**PROBLEM REQUIREMENTS:** Could you copy exactly the lines from the one containing "rows from 153" through the last line of the records below, and nothing else?

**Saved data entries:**
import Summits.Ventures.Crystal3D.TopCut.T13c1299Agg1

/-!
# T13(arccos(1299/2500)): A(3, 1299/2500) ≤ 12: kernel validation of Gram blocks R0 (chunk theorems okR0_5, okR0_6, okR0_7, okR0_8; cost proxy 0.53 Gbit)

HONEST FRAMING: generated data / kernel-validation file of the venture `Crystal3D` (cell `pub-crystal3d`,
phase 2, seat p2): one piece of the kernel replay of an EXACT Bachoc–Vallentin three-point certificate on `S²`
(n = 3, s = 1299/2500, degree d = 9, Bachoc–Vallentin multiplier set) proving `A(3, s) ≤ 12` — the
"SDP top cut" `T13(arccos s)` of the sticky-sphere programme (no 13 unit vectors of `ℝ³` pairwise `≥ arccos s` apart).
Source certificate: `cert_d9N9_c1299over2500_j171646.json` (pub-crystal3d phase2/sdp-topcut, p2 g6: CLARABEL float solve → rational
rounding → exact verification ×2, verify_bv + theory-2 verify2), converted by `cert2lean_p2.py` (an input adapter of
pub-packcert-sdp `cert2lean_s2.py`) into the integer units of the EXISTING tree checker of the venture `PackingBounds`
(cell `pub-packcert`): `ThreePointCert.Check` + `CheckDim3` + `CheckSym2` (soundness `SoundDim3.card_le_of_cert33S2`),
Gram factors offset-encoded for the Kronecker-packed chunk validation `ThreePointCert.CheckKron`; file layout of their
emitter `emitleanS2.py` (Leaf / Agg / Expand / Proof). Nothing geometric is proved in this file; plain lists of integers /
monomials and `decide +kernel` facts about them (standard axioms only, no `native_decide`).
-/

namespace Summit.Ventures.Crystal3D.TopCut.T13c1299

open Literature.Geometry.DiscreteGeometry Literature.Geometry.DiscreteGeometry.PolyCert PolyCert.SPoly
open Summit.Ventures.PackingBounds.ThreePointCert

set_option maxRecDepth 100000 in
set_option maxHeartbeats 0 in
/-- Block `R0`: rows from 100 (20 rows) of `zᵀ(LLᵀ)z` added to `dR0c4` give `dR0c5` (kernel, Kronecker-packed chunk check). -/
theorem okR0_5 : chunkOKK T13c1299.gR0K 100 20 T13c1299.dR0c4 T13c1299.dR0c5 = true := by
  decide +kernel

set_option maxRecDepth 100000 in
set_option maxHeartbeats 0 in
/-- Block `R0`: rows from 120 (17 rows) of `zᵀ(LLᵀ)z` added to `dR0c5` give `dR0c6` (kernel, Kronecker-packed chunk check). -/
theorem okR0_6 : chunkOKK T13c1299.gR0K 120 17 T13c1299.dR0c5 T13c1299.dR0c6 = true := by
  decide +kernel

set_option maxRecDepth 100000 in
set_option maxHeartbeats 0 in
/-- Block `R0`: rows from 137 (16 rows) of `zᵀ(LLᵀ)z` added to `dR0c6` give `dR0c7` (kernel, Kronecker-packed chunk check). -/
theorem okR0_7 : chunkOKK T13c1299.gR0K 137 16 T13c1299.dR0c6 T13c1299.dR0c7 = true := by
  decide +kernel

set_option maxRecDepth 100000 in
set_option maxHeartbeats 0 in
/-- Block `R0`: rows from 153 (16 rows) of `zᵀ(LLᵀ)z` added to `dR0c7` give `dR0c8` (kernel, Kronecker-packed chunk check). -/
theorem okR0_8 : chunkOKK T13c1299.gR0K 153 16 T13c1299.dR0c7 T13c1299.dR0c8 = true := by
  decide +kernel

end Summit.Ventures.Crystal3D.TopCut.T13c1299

**RESPONSE TO THIS TASK:**
/-- Block `R0`: rows from 153 (16 rows) of `zᵀ(LLᵀ)z` added to `dR0c7` give `dR0c8` (kernel, Kronecker-packed chunk check). -/
theorem okR0_8 : chunkOKK T13c1299.gR0K 153 16 T13c1299.dR0c7 T13c1299.dR0c8 = true := by
  decide +kernel

end Summit.Ventures.Crystal3D.TopCut.T13c1299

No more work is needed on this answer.